I am often asked how Peggy Ellis is doing. You might remember, she was hospitalized for nearly three months last fall. Her husband, David Peterson, keeps sending updates. All in all, she is doing well.
But the last time I heard from David, he shared the news that he is now a published poet. He took up poetry while Peggy was in the hospital. Here is the poem that was published, written following the death of a friend:
Death should not be antiseptic. It should not smell of bleach or antibacterial soap. It should not sound of monitors and alarms and with readouts from sterile machines.
If I die in the morning, I want the smell of coffee and waffles and of bacon sizzling in a pan. I want the sound of overlapping voices, plates, cups and glasses clinking with some laughter . . . and some crying.

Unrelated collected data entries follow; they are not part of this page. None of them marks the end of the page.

import Summits.BirchSwinnertonDyer.BirchSwinnertonDyer.Theorems.KatoDescentPotSupersingularMemberHullNondegenerate
import Summits.BirchSwinnertonDyer.BirchSwinnertonDyer.Theorems.KatoDescentPotSupersingularMemberHullRankOne
import Summits.BirchSwinnertonDyer.BirchSwinnertonDyer.Theorems.KatoDescentPotSupersingularReducibleKatoMemberOfZetaInputsNodes
import Literature.NumberTheory.EllipticCurves.Kato2004.MemberHullValueInputs
import Literature.NumberTheory.EllipticCurves.Kato2004.IwasawaH1RankLeOneProofs
import Literature.NumberTheory.EllipticCurves.IwasawaAlgebraRankOneIdealProofs
import Summits.BirchSwinnertonDyer.Rank1Residual.O5.O5Targets
import HarnessLib

/-!
# Cell `bsd-potss`, routes K9 / K8-t′: the node `O6.KatoMemberShaBoundOfReducible` (= the SHARED crux M
# `ReducibleKatoMember`, item stmt-BirchSwinnertonDyer-19196) FROM THE VALUE-GUARDED INPUTS AT KATO'S MEMBER —
# ROUTE-FREE kernel module: `exists_memberHullValueInputs → rank_eq_analyticRank_of_analyticRank_le_one →
# exists_memberHullZetaInputs`, hence `exists_isNewformOf → exists_memberHullValueInputs → GZK → crux M`

Seat `bsd-potss-rkm` generation 10.  `Kato2004.exists_memberHullValueInputs` (file
`Kato2004/MemberHullValueInputs.lean`, this seat) is the VALUE-GUARDED re-type of the held input of crux M: the
structure `MemberHullValueInputs` drops the clauses `z_ne_zero` (Thm. 12.5 (1)), `isTorsion_quotient`
(Thm. 12.5 (2)), `lam_constantCoeff_ne_zero` (Lemma 13.10 (1)) and `index_ne_zero` (Thm. 14.5 (2)) of
`MemberHullZetaInputs`, and the fact's witness clause displays Kato's admissible choice
`(cd, A) = 1 ∧ ∃ d′, dd′ ≡ 1 (A) ∧ cuspFactor f true 1 c d a A d′ ≠ 0`.  This module RESTORES the four clauses
on every pin of the member from the tree's theorems — `MemberIndexOfValue.not_isOfFinAddOrder_proj_zero_of_zetaBody`
+ `IwasawaH2Data.natCard_quotient_span_ne_zero_of_zetaBody` (p525403: the value law at the bottom level makes
`proj₀ 𝐲` non-torsion when `L(W,1) ≠ 0`; (R0) + rank bookkeeping), `MemberHullRankOne.isTorsion_hull_quotient`
(p526067: (R2) + (R0)), `MemberHullNondegenerate.{ne_zero,constantCoeff_ne_zero}_of_hull_smul` (p526771) —
with `W_K(ℚ)` and `Ш(W_K)[p^∞]` finite from `L(W,1) ≠ 0`, GZK and the isogeny exactly as in the typer's
`exists_memberHullInputs_of_zetaInputs`:
* `nonempty_memberHullZetaInputs_of_value` — one pin: value package + `ZetaBody` + guards ⟹ zeta package;
  `rank_iwasawaH1_eq_one_of_zetaBody` (Thm. 12.4 (2) in full on such a pin: `rank_Λ 𝐇¹_Γ = 1`) and
  `exists_linearEquiv_ideal_finite_quotient_of_zetaBody` (13.14 as a theorem: `𝐇¹_Γ ≃ 𝔟 ≤ Λ` of finite index
  — the hull can be taken to be `Λ`);
* **`exists_memberHullZetaInputs_of_valueInputs : exists_memberHullValueInputs →
  rank_eq_analyticRank_of_analyticRank_le_one → exists_memberHullZetaInputs`**;
* `exists_memberHullInputs_of_valueInputs` (→ the original held input 19659, via rkm g10's
  `ReducibleOfZetaInputs.exists_memberHullInputs_of_zetaInputs_of_GZK`);
* **`katoMemberShaBoundOfReducible_of_memberHullValueInputs : exists_isNewformOf →
  exists_memberHullValueInputs → rank_eq_analyticRank_of_analyticRank_le_one → O6.KatoMemberShaBoundOfReducible`**
  (+ 4-ary form in the resplit order and `_and` form).
CONDITIONAL (audit `proof.conditional`) on the named facts; no item is closed here; the route-typed one-line
closers are the sibling files `KatoDescent{,Tame}PotSupersingularReducibleKatoMemberOfValueInputs.lean`.
HONEST FRAMING: BSD is not advanced; nothing is booked; the trust base of M becomes {modularity, GZK, the
value-guarded transcription of Kato Thm. 12.5 (3)/12.6/13.10 (1)/13.14/14.16 (2) + Wuthrich L.14 at the member}.

References: [Kato2004Asterisque] Thm. 12.5–12.6 (pp. 221–222), Lemma 13.10 (1) (p. 230), 13.14 (p. 234),
Thm. 14.5 (p. 236), §14.14 (p. 243), Prop. 14.16 (2) (p. 244), Thm. 9.7 (p. 189), Thm. 6.6 (1) (p. 163);
[Wuthrich2014] Lemma 14; [Darmon2004] Thm. 3.22; [DiamondShurman2005] Thm. 8.8.3.
-/

set_option autoImplicit false
set_option linter.dupNamespace false

noncomputable section

open scoped NumberField TensorProduct
open Field IsDedekindDomain CongruenceSubgroup Function
open Literature.NumberTheory.GaloisRepresentations
open Literature.NumberTheory.EllipticCurves Literature.NumberTheory.EllipticCurves.ModularForms
open Literature.NumberTheory.EllipticCurves.Kato2004
open Literature.NumberTheory.EllipticCurves.Kato2004.EulerSystemValues Rat.HeightOneSpectrum
open Literature.NumberTheory.EllipticCurves.IwasawaAlgebra

namespace Summit.BirchSwinnertonDyer.BirchSwinnertonDyer.Theorems.ReducibleOfValueInputs

/-! ## One pin: the four dropped clauses restored -/

section Pin

variable {W : WeierstrassCurve ℚ} [W.IsElliptic] {p : ℕ} [Fact p.Prime]
  [ContinuousSMul ℤ_[p] (W.tateModule p)] [Module.Free ℤ_[p] (W.tateModule p)]
  [Module.Finite ℤ_[p] (W.tateModule p)] {N : ℕ} [NeZero N] {f : CuspForm (Gamma0 N) 2}
  {ι : (m : ℕ) → (CyclotomicField m ℚ →+* ℂ)} {κ' : ℝ}
  {Λ : ∀ (k : ℕ) (r : Finset (HeightOneSpectrum (𝓞 ℚ))),
    H1 (tateRep W p) (cycSubgroup p k r) →ₗ[ℤ_[p]] ℚ_[p] ⊗[ℚ] CyclotomicField (cycLevel p k r) ℚ}
  {c d a : ℤ} {A : ℕ}
  {z : ∀ (k : ℕ) (r : (cyclotomicLevelsRat p (badPlaces c d A N)).Ideals),
    H1 (tateRep W p) ((cyclotomicLevelsRat p (badPlaces c d A N)).level k r.1)}
  {x : ∀ (k : ℕ) (r : (cyclotomicLevelsRat p (badPlaces c d A N)).Ideals),
    CyclotomicField (cycLevel p k r.1) ℚ}
  {V : WeierstrassCurve ℚ} [V.IsElliptic]
  {κ : ZpExtension ℚ p} {γ : absoluteGaloisGroup ℚ} {I : IwasawaH1Data W p κ γ} {y : I.H}

/-- **One pin: a value package over the lift of a guarded `ZetaBody` witness YIELDS a zeta package** (`κ`
cyclotomic, `γ` a topological generator, `p` odd, `W(ℚ)` and `Ш(W)[p^∞]` finite; `κ′ ≠ 0`, `f` the newform of a
curve `V` with `L(V,1) ≠ 0`, `(cd, A) = 1`, `dd′ ≡ 1 (A)`, `cuspFactor f true 1 c d a A d′ ≠ 0`): the clauses
`z_ne_zero`, `isTorsion_quotient`, `lam_constantCoeff_ne_zero`, `index_ne_zero` are supplied by the tree
theorems of the module docstring (stated as `Nonempty`, the shape the facts quantify).
[cite: Kato2004Asterisque, Thm. 12.5 (1)(2) (pp. 221–222), Lemma 13.10 (1) (p. 230), Thm. 14.5 (2) (p. 236)] -/
theorem nonempty_memberHullZetaInputs_of_value (P : MemberHullValueInputs W p κ γ I y)
    [Finite W.toAffine.Point] [Finite (AddCommGroup.primaryComponent W.sha p)]
    (hκ : κ.IsCyclotomic) (hγ : κ.IsTopGenerator γ) (hp : p ≠ 2)
    (hbody : ZetaBody W p f ι κ' Λ c d a A z x) (hκ' : κ' ≠ 0)
    (hf : IsNewformOf V f) (hL1 : V.entireLFunction 1 ≠ 0) (hA : 0 < A) (d' : ℤ)
    (hcd : Int.gcd (c * d) A = 1) (hdd' : d * d' ≡ 1 [ZMOD (A : ℤ)])
    (hR : cuspFactor f true (fun _ ↦ 1) c d a A d' ≠ 0)
    (hy : ∀ n : ℕ, I.proj n y = levelToLayer W p hκ hp (badPlaces c d A N) n
      (z (n + 1) (cyclotomicLevelsRat p (badPlaces c d A N)).idealOne)) :
    Nonempty (MemberHullZetaInputs W p κ γ I y) := by
  haveI := P.torsionFree_F
  haveI := P.finite_F
  have hnt : ¬ IsOfFinAddOrder (I.proj 0 y) :=
    MemberIndexOfValue.not_isOfFinAddOrder_proj_zero_of_zetaBody hκ hp hbody hκ' hf hL1 hA d' hcd hdd' hR hy
  have hz : P.z ≠ 0 := MemberHullNondegenerate.ne_zero_of_hull_smul I P.j P.j_injective P.j_y hnt
  exact ⟨P.toMemberHullZetaInputs hz
    (MemberHullRankOne.isTorsion_hull_quotient hκ hγ I P.j P.j_injective P.finite_coker hz)
    (MemberHullNondegenerate.constantCoeff_ne_zero_of_hull_smul I P.j P.j_injective P.finite_coker P.j_y hnt)
    (MemberIndexOfValue.IwasawaH2Data.natCard_quotient_span_ne_zero_of_zetaBody (P.toIwasawaH2Data hκ hγ)
      hκ hp hbody hκ' hf hL1 hA d' hcd hdd' hR hy)⟩

/-- **Kato Thm. 12.4 (2) IN FULL on such a pin: `rank_Λ 𝐇¹_Γ(T_pW) = 1`** (`W(ℚ)`, `Ш(W)[p^∞]` finite):
`𝐇¹_Γ ≠ 0` because `proj₀ 𝐲` is not torsion (the value), `≤ 1` by (R2) + (R0)
(`IwasawaH1Data.rank_eq_one_of_rank_integralH1_le_one`).  The lower half «`𝐇¹_Γ ≠ 0`» (named fact (NT) /
`Kato2004.one_le_rank_iwasawaH1` elsewhere in the tree) is thus DISCHARGED on every row carrying a guarded
`ZetaBody` witness. [cite: Kato2004Asterisque, Thm. 12.4 (2) (p. 221), Thm. 14.5 (1)(2) (p. 236)] -/
theorem rank_iwasawaH1_eq_one_of_zetaBody
    [Finite W.toAffine.Point] [Finite (AddCommGroup.primaryComponent W.sha p)]
    (hκ : κ.IsCyclotomic) (hγ : κ.IsTopGenerator γ) (hp : p ≠ 2)
    (hbody : ZetaBody W p f ι κ' Λ c d a A z x) (hκ' : κ' ≠ 0)
    (hf : IsNewformOf V f) (hL1 : V.entireLFunction 1 ≠ 0) (hA : 0 < A) (d' : ℤ)
    (hcd : Int.gcd (c * d) A = 1) (hdd' : d * d' ≡ 1 [ZMOD (A : ℤ)])
    (hR : cuspFactor f true (fun _ ↦ 1) c d a A d' ≠ 0)
    (hy : ∀ n : ℕ, I.proj n y = levelToLayer W p hκ hp (badPlaces c d A N) n
      (z (n + 1) (cyclotomicLevelsRat p (badPlaces c d A N)).idealOne)) :
    Module.rank (IwasawaAlgebra p) I.H = 1 := by
  haveI : Nontrivial I.H := nontrivial_of_ne y 0
    (MemberHullNondegenerate.ne_zero_of_not_isOfFinAddOrder_proj_zero I
      (MemberIndexOfValue.not_isOfFinAddOrder_proj_zero_of_zetaBody hκ hp hbody hκ' hf hL1 hA d' hcd hdd'
        hR hy))
  exact I.rank_eq_one_of_rank_integralH1_le_one hκ hγ
    (IntegralH1RankZero.rank_integralH1_layerZero_le_one W p κ)

/-- **Kato 13.14 / Wuthrich Lemma 12 AS A THEOREM on such a pin: the reflexive hull of `𝐇¹_Γ(T_pW)` is FREE OF
RANK ONE with finite cokernel** — `𝐇¹_Γ ≃ₗ[Λ] 𝔟` for an ideal `𝔟 ≠ 0` of `Λ` with `Λ ⧸ 𝔟` finite (the tree's
`IwasawaAlgebra.exists_linearEquiv_ideal_finite_quotient`, Bourbaki AC VII §4 no. 2, applied with rank `1` from
`rank_iwasawaH1_eq_one_of_zetaBody`, (12.2.1) `module_finite_of_isCyclotomic` and torsion-freeness).  So the hull
fields `(F, j, finite_coker)` of the package can be realised with `F = Λ` on every row.
[cite: Kato2004Asterisque, 13.14 (p. 234)] [cite: Wuthrich2014, Lemma 12 (p. 395)] [cite: BourbakiAC5to7, Ch. VII §4 no. 2] -/
theorem exists_linearEquiv_ideal_finite_quotient_of_zetaBody
    [Finite W.toAffine.Point] [Finite (AddCommGroup.primaryComponent W.sha p)]
    (hκ : κ.IsCyclotomic) (hγ : κ.IsTopGenerator γ) (hp : p ≠ 2)
    (hbody : ZetaBody W p f ι κ' Λ c d a A z x) (hκ' : κ' ≠ 0)
    (hf : IsNewformOf V f) (hL1 : V.entireLFunction 1 ≠ 0) (hA : 0 < A) (d' : ℤ)
    (hcd : Int.gcd (c * d) A = 1) (hdd' : d * d' ≡ 1 [ZMOD (A : ℤ)])
    (hR : cuspFactor f true (fun _ ↦ 1) c d a A d' ≠ 0)
    (hy : ∀ n : ℕ, I.proj n y = levelToLayer W p hκ hp (badPlaces c d A N) n
      (z (n + 1) (cyclotomicLevelsRat p (badPlaces c d A N)).idealOne)) :
    ∃ 𝔟 : Ideal (IwasawaAlgebra p), Finite (IwasawaAlgebra p ⧸ 𝔟) ∧ 𝔟 ≠ ⊥ ∧
      Nonempty (I.H ≃ₗ[IwasawaAlgebra p] 𝔟) := by
  haveI := IwasawaH1Data.module_finite_of_isCyclotomic hκ hγ I
  haveI := I.isTorsionFree hγ
  exact IwasawaAlgebra.exists_linearEquiv_ideal_finite_quotient
    (rank_iwasawaH1_eq_one_of_zetaBody hκ hγ hp hbody hκ' hf hL1 hA d' hcd hdd' hR hy)

end Pin

/-! ## The kernel theorem between the facts, and the node -/

/-- **KERNEL: the zeta-only fact from the value-guarded fact** —
`exists_memberHullValueInputs → rank_eq_analyticRank_of_analyticRank_le_one → exists_memberHullZetaInputs`.
On each pin of the member `W_K`: `W_K(ℚ)` finite (analytic rank `0`, GZK at `W`, `mordellWeilRank_eq_zero_iff_finite`,
`finite_point_of_isIsogenous`), `Ш(W_K)` finite (`IsIsogenous.shaFinite_iff_shaFinite`), and
`nonempty_memberHullZetaInputs_of_value` with the displayed guard of the witness clause.
[cite: Kato2004Asterisque, Thm. 12.5 (1)(2) (pp. 221–222), Lemma 13.10 (1) (p. 230), Thm. 14.5 (1)(2) (p. 236), §14.14 (14.14.1) (p. 243)]
[cite: Darmon2004, Thm. 3.22] -/
theorem exists_memberHullZetaInputs_of_valueInputs (hV : Kato2004.exists_memberHullValueInputs)
    (hGZK : rank_eq_analyticRank_of_analyticRank_le_one) : Kato2004.exists_memberHullZetaInputs := by
  intro W _ _ p _ hp hgood hmult hj hirr hL hsha
  obtain ⟨W', hW'e, hW'm, hiso, hrest⟩ := hV W p hp hgood hmult hj hirr hL hsha
  haveI := hW'e
  have h0 : W.analyticRank = 0 :=
    Summit.BirchSwinnertonDyer.Rank1Residual.O5.analyticRank_eq_zero_of_entireLFunction_one_ne_zero W hL
  obtain ⟨hrk, -⟩ := hGZK W (by rw [h0]; exact zero_le_one)
  rw [h0] at hrk
  haveI hWfin : Finite W.toAffine.Point := (W.mordellWeilRank_eq_zero_iff_finite).mp hrk
  haveI hW'fin : Finite W'.toAffine.Point := finite_point_of_isIsogenous hiso.symm_of_isElliptic hWfin
  have hshaW' : W'.ShaFinite := hiso.shaFinite_iff_shaFinite.mp hsha
  haveI : Finite W'.sha := hshaW'
  refine ⟨W', hW'e, hW'm, hiso, ?_⟩
  intro _ _ _ N _ f hf ι
  obtain ⟨κ', Λ', c, d, a, A, z, x, hκ', hA, hc, hd, hcd, ⟨d', hdd', hR⟩, hZB, hall⟩ := hrest f hf ι
  refine ⟨κ', Λ', c, d, a, A, z, x, hκ', hA, hc, hd, hZB, ?_⟩
  intro κ γ hκ hγ I y hy
  obtain ⟨P⟩ := hall κ γ hκ hγ I y hy
  exact nonempty_memberHullZetaInputs_of_value P hκ hγ hp hZB hκ' hf hL hA d' hcd hdd' hR hy

/-- **The original held input (item 19659) from the value-guarded fact and GZK**:
`exists_memberHullValueInputs → rank_eq_analyticRank_of_analyticRank_le_one → exists_memberHullInputs`.
[cite: Kato2004Asterisque, Thm. 14.5 (1)(2) (p. 236) and §14.14 (14.14.1)–(14.14.2) (p. 243)] -/
theorem exists_memberHullInputs_of_valueInputs (hV : Kato2004.exists_memberHullValueInputs)
    (hGZK : rank_eq_analyticRank_of_analyticRank_le_one) : Kato2004.exists_memberHullInputs :=
  ReducibleOfZetaInputs.exists_memberHullInputs_of_zetaInputs_of_GZK
    (exists_memberHullZetaInputs_of_valueInputs hV hGZK) hGZK

/-- **The node T-X3K = crux M from the value-guarded inputs**: `exists_isNewformOf →
exists_memberHullValueInputs → rank_eq_analyticRank_of_analyticRank_le_one → O6.KatoMemberShaBoundOfReducible`.
Conditional on the three named facts; nothing else assumed.
[cite: Kato2004Asterisque, Thm. 12.6 (p. 222), §14.14 and Lemma 14.15 (pp. 243–244), Prop. 14.16 (2) (p. 244)]
[cite: Wuthrich2014, Lemma 14 (p. 396)] [cite: Darmon2004, Thm. 3.22] -/
theorem katoMemberShaBoundOfReducible_of_memberHullValueInputs (hmod : exists_isNewformOf)
    (hV : Kato2004.exists_memberHullValueInputs) (hGZK : rank_eq_analyticRank_of_analyticRank_le_one) :
    Summit.BirchSwinnertonDyer.Rank1Residual.O6.KatoMemberShaBoundOfReducible :=
  ReducibleOfZetaInputs.katoMemberShaBoundOfReducible_of_memberHullZetaInputs hmod
    (exists_memberHullZetaInputs_of_valueInputs hV hGZK) hGZK

/-- **Four-hypothesis form in the resplit order** (`PublishedInputIwasawaH1Data → PublishedInputNewformKato →
PublishedInputMemberHullValueInputs → PublishedInputRankEqAnalyticRank… → M`; the first hypothesis is a theorem
and is not used). [cite: Kato2004Asterisque, Thm. 12.6 (p. 222), Prop. 14.16 (2) (p. 244)] -/
theorem katoMemberShaBoundOfReducible_of_valueInputs (_hne : Kato2004.nonempty_iwasawaH1Data)
    (hmod : exists_isNewformOf) (hV : Kato2004.exists_memberHullValueInputs)
    (hGZK : rank_eq_analyticRank_of_analyticRank_le_one) :
    Summit.BirchSwinnertonDyer.Rank1Residual.O6.KatoMemberShaBoundOfReducible :=
  katoMemberShaBoundOfReducible_of_memberHullValueInputs hmod hV hGZK

/-- **Conjunction form**. [cite: Kato2004Asterisque, Thm. 12.6 (p. 222), Prop. 14.16 (2) (p. 244)] -/
theorem katoMemberShaBoundOfReducible_of_valueInputs_and
    (h : exists_isNewformOf ∧ Kato2004.exists_memberHullValueInputs ∧
      rank_eq_analyticRank_of_analyticRank_le_one) :
    Summit.BirchSwinnertonDyer.Rank1Residual.O6.KatoMemberShaBoundOfReducible :=
  katoMemberShaBoundOfReducible_of_memberHullValueInputs h.1 h.2.1 h.2.2

end Summit.BirchSwinnertonDyer.BirchSwinnertonDyer.Theorems.ReducibleOfValueInputs

end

If I die midday, I want the smell of mowed grass and sunscreen and a pot roast being started. I want the sound of children playing, adults consoling and reminiscing and with some game or match playing on TV.
If I die in the evening, I want the smell of bourbon, maybe a sweet-smelling pipe, and of a bouquet of flowers brought in from the garden that day. I want the sounds of conversation between family and friends, with music and of doorbells announcing callers.
If I die at night, I want the sound of meditation and prayer, with the gentle humming of intimates. I want to be lifted up while being let go, and to feel the embrace and caress and breath of my love.